GOAL OF THE EXERCISE:
Look through the lines below and extract each one that contains "crux".

DATA EXTRACT:

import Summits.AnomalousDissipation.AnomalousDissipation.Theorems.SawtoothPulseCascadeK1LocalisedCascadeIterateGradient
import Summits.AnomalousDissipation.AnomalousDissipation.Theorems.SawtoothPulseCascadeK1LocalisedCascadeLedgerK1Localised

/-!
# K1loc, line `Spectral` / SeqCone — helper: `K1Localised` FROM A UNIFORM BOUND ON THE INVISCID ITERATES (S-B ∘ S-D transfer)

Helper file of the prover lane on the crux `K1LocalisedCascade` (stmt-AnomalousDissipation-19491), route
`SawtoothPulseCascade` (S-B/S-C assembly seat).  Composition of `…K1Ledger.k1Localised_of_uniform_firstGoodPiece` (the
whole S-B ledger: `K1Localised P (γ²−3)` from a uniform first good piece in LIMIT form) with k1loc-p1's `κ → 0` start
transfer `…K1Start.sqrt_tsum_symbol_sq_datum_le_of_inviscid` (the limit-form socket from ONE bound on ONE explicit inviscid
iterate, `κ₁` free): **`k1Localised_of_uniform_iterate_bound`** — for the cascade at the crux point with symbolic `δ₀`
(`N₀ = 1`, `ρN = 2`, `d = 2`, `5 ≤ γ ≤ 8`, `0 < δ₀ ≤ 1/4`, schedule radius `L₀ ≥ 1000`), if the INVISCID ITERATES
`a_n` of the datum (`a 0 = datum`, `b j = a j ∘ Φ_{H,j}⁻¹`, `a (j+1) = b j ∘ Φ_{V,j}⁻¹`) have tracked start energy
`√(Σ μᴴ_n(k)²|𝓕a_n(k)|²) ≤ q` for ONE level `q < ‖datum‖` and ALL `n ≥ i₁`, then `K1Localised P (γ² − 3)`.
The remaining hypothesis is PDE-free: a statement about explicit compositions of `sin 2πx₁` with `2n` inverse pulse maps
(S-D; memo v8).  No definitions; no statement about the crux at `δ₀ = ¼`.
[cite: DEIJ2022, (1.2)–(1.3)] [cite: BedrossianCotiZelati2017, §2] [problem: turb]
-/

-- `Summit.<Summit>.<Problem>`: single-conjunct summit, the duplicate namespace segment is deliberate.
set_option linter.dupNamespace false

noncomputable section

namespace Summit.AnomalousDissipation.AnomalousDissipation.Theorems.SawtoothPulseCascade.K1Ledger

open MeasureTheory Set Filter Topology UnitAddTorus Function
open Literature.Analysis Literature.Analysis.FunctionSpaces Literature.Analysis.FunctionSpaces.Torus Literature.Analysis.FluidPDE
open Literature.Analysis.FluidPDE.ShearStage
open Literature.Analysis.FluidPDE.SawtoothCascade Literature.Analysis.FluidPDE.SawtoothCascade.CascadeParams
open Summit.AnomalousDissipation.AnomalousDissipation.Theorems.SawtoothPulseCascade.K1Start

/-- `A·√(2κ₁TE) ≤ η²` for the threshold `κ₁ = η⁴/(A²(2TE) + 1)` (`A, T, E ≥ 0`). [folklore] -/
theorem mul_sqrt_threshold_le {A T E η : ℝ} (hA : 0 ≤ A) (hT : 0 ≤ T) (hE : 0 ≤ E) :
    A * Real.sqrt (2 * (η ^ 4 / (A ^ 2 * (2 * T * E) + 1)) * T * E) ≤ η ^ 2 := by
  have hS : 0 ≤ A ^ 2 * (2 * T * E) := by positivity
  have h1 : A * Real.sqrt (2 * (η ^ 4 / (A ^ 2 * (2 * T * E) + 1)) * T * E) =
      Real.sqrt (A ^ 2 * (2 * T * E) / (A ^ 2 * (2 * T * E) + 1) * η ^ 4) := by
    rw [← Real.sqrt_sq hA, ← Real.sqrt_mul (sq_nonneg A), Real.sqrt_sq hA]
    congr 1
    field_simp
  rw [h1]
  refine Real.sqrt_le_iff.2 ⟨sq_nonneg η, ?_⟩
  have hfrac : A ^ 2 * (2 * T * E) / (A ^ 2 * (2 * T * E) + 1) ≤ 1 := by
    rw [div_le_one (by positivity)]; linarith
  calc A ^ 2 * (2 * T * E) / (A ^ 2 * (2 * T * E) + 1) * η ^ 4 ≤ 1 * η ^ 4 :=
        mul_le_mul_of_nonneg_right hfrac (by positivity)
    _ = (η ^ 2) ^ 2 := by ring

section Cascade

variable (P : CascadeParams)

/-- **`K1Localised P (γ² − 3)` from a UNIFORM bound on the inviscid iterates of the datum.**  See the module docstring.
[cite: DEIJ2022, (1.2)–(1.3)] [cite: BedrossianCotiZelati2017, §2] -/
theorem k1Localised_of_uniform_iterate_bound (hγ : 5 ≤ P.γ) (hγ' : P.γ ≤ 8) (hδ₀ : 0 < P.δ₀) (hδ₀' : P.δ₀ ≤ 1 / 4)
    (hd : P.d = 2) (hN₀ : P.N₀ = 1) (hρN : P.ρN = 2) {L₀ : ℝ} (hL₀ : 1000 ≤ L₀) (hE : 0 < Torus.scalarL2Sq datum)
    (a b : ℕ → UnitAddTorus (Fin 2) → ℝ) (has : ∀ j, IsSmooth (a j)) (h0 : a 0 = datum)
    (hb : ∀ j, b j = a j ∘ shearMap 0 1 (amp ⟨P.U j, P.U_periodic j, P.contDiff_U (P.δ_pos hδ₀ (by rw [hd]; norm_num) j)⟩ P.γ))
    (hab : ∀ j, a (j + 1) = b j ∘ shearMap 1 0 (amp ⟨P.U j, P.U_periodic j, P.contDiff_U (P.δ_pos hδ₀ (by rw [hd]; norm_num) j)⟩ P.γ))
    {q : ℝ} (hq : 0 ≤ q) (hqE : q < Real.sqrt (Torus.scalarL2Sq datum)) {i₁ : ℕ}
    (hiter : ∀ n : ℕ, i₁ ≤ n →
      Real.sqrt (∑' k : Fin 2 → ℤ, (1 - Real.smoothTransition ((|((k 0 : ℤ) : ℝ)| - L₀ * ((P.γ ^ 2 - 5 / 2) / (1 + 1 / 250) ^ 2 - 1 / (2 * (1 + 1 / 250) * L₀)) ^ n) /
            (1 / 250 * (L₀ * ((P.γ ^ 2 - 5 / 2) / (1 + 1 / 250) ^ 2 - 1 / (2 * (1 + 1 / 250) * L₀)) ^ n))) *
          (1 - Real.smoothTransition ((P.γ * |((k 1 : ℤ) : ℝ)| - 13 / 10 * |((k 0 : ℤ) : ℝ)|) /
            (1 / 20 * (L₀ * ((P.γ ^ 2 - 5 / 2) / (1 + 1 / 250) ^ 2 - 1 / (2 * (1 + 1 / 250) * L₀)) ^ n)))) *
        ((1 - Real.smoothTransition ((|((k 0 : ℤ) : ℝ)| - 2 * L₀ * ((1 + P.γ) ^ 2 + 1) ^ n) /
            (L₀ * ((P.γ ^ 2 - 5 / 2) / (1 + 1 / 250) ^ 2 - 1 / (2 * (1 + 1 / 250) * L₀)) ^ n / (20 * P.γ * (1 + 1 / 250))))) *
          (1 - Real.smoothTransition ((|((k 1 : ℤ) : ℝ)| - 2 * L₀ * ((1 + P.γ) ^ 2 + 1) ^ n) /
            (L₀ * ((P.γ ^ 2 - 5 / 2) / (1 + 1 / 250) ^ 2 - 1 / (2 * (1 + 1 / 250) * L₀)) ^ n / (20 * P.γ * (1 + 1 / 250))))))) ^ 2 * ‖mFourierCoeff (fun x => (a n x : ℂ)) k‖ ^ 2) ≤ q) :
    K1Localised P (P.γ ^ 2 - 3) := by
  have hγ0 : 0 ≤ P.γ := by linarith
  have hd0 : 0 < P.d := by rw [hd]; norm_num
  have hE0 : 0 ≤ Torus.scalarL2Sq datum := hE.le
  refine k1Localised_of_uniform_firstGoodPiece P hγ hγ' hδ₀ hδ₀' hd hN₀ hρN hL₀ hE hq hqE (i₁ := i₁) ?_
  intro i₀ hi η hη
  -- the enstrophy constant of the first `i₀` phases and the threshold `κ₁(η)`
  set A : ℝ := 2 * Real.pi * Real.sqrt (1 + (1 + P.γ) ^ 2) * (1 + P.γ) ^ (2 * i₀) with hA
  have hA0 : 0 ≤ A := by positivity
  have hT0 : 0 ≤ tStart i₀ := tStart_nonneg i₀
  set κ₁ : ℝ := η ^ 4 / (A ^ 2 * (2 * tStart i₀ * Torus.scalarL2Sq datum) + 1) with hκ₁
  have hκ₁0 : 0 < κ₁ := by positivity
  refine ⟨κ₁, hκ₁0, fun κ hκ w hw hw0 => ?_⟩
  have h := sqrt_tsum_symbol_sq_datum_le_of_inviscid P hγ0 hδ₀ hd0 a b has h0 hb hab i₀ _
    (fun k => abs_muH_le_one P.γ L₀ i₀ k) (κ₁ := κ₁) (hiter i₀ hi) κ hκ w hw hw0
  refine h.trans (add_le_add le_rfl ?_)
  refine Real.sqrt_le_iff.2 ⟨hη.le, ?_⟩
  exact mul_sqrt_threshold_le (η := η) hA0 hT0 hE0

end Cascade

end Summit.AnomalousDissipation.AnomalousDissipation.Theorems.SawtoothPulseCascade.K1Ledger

---

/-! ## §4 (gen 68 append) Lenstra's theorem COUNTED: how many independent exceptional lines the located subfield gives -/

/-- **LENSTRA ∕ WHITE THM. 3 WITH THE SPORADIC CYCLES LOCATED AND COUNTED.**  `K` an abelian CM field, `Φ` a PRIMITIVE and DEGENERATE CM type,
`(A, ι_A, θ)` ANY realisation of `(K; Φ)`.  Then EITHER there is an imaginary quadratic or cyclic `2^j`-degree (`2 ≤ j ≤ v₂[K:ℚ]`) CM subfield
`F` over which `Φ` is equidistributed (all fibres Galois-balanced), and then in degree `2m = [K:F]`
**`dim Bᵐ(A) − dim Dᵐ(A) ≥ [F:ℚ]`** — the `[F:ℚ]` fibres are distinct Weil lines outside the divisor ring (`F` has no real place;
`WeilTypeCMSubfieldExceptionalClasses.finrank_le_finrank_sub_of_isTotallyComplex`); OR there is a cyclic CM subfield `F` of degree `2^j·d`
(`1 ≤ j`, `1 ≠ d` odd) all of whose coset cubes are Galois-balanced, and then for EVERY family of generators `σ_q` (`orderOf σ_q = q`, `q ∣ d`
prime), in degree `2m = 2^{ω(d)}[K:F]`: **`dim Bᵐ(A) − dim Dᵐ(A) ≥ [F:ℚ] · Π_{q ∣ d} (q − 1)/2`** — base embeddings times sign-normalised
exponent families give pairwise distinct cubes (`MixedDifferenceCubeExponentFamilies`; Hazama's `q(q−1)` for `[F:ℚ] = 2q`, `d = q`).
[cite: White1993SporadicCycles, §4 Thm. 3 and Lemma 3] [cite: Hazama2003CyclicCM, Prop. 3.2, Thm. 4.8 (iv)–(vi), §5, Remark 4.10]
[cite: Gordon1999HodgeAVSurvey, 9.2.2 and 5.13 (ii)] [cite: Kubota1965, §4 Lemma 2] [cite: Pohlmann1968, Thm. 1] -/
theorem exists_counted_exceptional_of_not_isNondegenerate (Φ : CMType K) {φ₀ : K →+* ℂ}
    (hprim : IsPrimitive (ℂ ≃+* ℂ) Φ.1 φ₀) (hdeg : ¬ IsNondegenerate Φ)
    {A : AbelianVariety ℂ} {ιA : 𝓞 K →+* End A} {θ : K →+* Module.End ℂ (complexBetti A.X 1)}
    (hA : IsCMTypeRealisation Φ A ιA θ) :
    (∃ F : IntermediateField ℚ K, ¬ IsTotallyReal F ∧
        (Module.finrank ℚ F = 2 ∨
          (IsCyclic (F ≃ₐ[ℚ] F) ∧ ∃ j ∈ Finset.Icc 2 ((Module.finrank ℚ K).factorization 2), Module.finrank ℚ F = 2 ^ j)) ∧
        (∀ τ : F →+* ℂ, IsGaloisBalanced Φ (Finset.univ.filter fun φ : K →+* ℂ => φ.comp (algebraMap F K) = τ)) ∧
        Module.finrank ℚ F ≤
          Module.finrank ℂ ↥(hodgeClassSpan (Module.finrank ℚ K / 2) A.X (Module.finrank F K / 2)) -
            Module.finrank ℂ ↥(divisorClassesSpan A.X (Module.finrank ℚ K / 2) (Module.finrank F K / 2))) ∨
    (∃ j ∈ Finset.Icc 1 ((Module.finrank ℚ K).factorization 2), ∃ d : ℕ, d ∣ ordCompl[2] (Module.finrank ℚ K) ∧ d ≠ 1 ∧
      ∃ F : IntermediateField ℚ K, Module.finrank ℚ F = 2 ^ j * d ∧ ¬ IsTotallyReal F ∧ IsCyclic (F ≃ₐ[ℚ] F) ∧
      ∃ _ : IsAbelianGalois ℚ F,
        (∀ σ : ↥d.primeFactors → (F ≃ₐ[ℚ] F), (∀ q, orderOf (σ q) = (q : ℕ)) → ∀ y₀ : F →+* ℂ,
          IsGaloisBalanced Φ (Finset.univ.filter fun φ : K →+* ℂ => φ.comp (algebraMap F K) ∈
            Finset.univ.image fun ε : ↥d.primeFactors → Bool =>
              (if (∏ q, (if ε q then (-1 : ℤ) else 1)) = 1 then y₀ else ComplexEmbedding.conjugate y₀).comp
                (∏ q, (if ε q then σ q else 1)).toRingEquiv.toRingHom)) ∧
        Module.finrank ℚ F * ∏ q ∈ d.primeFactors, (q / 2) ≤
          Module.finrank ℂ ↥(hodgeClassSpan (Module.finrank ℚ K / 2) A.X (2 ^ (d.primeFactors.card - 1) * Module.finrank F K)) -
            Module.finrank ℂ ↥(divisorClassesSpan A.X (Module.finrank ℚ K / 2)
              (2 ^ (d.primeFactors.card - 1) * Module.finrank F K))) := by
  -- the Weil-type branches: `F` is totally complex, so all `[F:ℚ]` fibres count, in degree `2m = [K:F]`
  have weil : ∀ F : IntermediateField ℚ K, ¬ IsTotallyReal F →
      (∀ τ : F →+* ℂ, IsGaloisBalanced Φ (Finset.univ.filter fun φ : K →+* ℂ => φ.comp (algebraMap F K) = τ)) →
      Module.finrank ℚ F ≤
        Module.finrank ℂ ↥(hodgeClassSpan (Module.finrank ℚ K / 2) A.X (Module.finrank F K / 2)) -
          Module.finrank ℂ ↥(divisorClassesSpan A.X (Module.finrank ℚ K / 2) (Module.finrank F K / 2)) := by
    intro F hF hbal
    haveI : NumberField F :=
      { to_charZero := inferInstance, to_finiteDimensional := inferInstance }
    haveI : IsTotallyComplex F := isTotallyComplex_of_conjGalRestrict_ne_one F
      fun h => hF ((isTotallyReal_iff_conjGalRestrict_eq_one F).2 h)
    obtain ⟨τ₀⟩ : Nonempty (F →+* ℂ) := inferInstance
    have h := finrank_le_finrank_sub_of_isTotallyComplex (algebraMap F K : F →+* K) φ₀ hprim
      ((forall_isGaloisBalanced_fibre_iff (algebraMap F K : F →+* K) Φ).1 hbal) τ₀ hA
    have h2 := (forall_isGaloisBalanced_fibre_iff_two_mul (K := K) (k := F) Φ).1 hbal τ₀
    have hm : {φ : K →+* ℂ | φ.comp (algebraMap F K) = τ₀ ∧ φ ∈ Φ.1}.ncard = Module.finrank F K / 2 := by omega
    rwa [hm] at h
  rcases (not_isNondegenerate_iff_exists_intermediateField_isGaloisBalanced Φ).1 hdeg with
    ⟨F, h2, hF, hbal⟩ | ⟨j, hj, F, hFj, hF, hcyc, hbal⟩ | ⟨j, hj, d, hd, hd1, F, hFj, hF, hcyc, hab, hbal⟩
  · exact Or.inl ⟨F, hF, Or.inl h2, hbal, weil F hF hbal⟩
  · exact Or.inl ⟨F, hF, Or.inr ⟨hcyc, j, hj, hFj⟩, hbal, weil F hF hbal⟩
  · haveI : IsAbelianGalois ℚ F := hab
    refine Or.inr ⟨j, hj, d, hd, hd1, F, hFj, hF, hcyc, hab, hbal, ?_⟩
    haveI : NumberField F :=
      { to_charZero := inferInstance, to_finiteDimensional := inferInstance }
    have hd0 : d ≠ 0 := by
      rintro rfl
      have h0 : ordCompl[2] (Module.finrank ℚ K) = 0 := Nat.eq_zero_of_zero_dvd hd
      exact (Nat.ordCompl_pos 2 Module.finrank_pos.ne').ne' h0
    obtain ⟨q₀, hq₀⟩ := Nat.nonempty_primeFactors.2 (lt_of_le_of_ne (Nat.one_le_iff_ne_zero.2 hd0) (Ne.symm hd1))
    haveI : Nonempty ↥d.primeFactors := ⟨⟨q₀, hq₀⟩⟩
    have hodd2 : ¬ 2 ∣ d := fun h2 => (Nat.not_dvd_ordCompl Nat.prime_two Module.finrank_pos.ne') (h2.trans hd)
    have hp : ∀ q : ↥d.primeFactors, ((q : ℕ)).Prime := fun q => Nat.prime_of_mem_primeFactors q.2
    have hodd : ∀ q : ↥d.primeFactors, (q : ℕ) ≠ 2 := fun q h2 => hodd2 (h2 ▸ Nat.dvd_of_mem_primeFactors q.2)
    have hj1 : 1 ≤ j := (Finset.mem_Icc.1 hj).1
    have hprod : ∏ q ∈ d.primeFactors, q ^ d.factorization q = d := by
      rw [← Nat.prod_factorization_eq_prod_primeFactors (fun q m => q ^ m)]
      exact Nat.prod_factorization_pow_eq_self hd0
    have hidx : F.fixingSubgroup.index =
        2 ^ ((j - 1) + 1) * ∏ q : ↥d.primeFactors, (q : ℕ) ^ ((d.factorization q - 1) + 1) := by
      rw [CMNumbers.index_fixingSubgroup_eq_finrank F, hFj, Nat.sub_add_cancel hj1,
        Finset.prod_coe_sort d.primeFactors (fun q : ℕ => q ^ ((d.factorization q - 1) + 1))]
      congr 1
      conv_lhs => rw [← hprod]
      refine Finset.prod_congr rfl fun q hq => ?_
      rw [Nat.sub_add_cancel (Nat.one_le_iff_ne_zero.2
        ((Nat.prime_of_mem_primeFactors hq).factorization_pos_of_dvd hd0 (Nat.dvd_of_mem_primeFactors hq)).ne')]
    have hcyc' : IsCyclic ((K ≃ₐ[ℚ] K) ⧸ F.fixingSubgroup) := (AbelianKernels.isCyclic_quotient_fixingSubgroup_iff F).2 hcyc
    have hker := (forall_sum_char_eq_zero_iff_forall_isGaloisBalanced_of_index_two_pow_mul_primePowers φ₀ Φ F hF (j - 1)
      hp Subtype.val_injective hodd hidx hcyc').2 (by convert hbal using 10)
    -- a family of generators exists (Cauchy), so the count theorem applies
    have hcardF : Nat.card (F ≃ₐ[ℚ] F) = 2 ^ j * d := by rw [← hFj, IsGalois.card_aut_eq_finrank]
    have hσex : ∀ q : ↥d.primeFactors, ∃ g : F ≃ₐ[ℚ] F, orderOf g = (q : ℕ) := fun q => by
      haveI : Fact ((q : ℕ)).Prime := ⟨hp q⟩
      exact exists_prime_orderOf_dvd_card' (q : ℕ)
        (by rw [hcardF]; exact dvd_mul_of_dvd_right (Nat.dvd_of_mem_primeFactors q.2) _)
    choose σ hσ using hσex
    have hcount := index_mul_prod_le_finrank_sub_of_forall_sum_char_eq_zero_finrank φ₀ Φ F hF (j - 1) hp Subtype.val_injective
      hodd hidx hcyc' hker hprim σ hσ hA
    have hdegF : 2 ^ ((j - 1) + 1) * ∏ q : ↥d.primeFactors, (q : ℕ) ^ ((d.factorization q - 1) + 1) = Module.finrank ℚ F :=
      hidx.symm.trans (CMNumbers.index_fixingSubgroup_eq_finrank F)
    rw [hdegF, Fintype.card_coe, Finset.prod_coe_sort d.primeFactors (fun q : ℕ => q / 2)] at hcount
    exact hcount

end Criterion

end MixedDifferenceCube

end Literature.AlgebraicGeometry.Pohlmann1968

==

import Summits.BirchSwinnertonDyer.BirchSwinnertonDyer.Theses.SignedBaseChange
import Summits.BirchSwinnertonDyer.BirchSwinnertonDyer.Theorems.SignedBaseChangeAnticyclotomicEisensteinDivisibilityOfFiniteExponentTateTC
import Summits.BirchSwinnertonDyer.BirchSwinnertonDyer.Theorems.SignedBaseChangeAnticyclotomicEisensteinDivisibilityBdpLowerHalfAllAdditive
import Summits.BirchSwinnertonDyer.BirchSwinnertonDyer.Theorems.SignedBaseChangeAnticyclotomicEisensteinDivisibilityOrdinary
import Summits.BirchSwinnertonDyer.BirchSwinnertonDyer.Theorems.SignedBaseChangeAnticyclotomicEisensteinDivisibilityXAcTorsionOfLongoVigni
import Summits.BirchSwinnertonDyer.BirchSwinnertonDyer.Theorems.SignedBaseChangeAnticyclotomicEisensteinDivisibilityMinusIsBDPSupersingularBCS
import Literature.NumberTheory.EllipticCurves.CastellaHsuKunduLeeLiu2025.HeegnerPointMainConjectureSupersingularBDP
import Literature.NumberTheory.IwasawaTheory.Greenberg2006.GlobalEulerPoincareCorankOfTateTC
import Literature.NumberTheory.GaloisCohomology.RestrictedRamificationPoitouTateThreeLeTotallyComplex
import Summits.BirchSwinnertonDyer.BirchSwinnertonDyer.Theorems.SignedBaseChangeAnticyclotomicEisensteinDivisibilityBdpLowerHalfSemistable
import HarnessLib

ANSWER SECTION:
Helper file of the prover lane on the crux `K1LocalisedCascade` (stmt-AnomalousDissipation-19491), route
iterate, `κ₁` free): **`k1Localised_of_uniform_iterate_bound`** — for the cascade at the crux point with symbolic `δ₀`
(S-D; memo v8).  No definitions; no statement about the crux at `δ₀ = ¼`.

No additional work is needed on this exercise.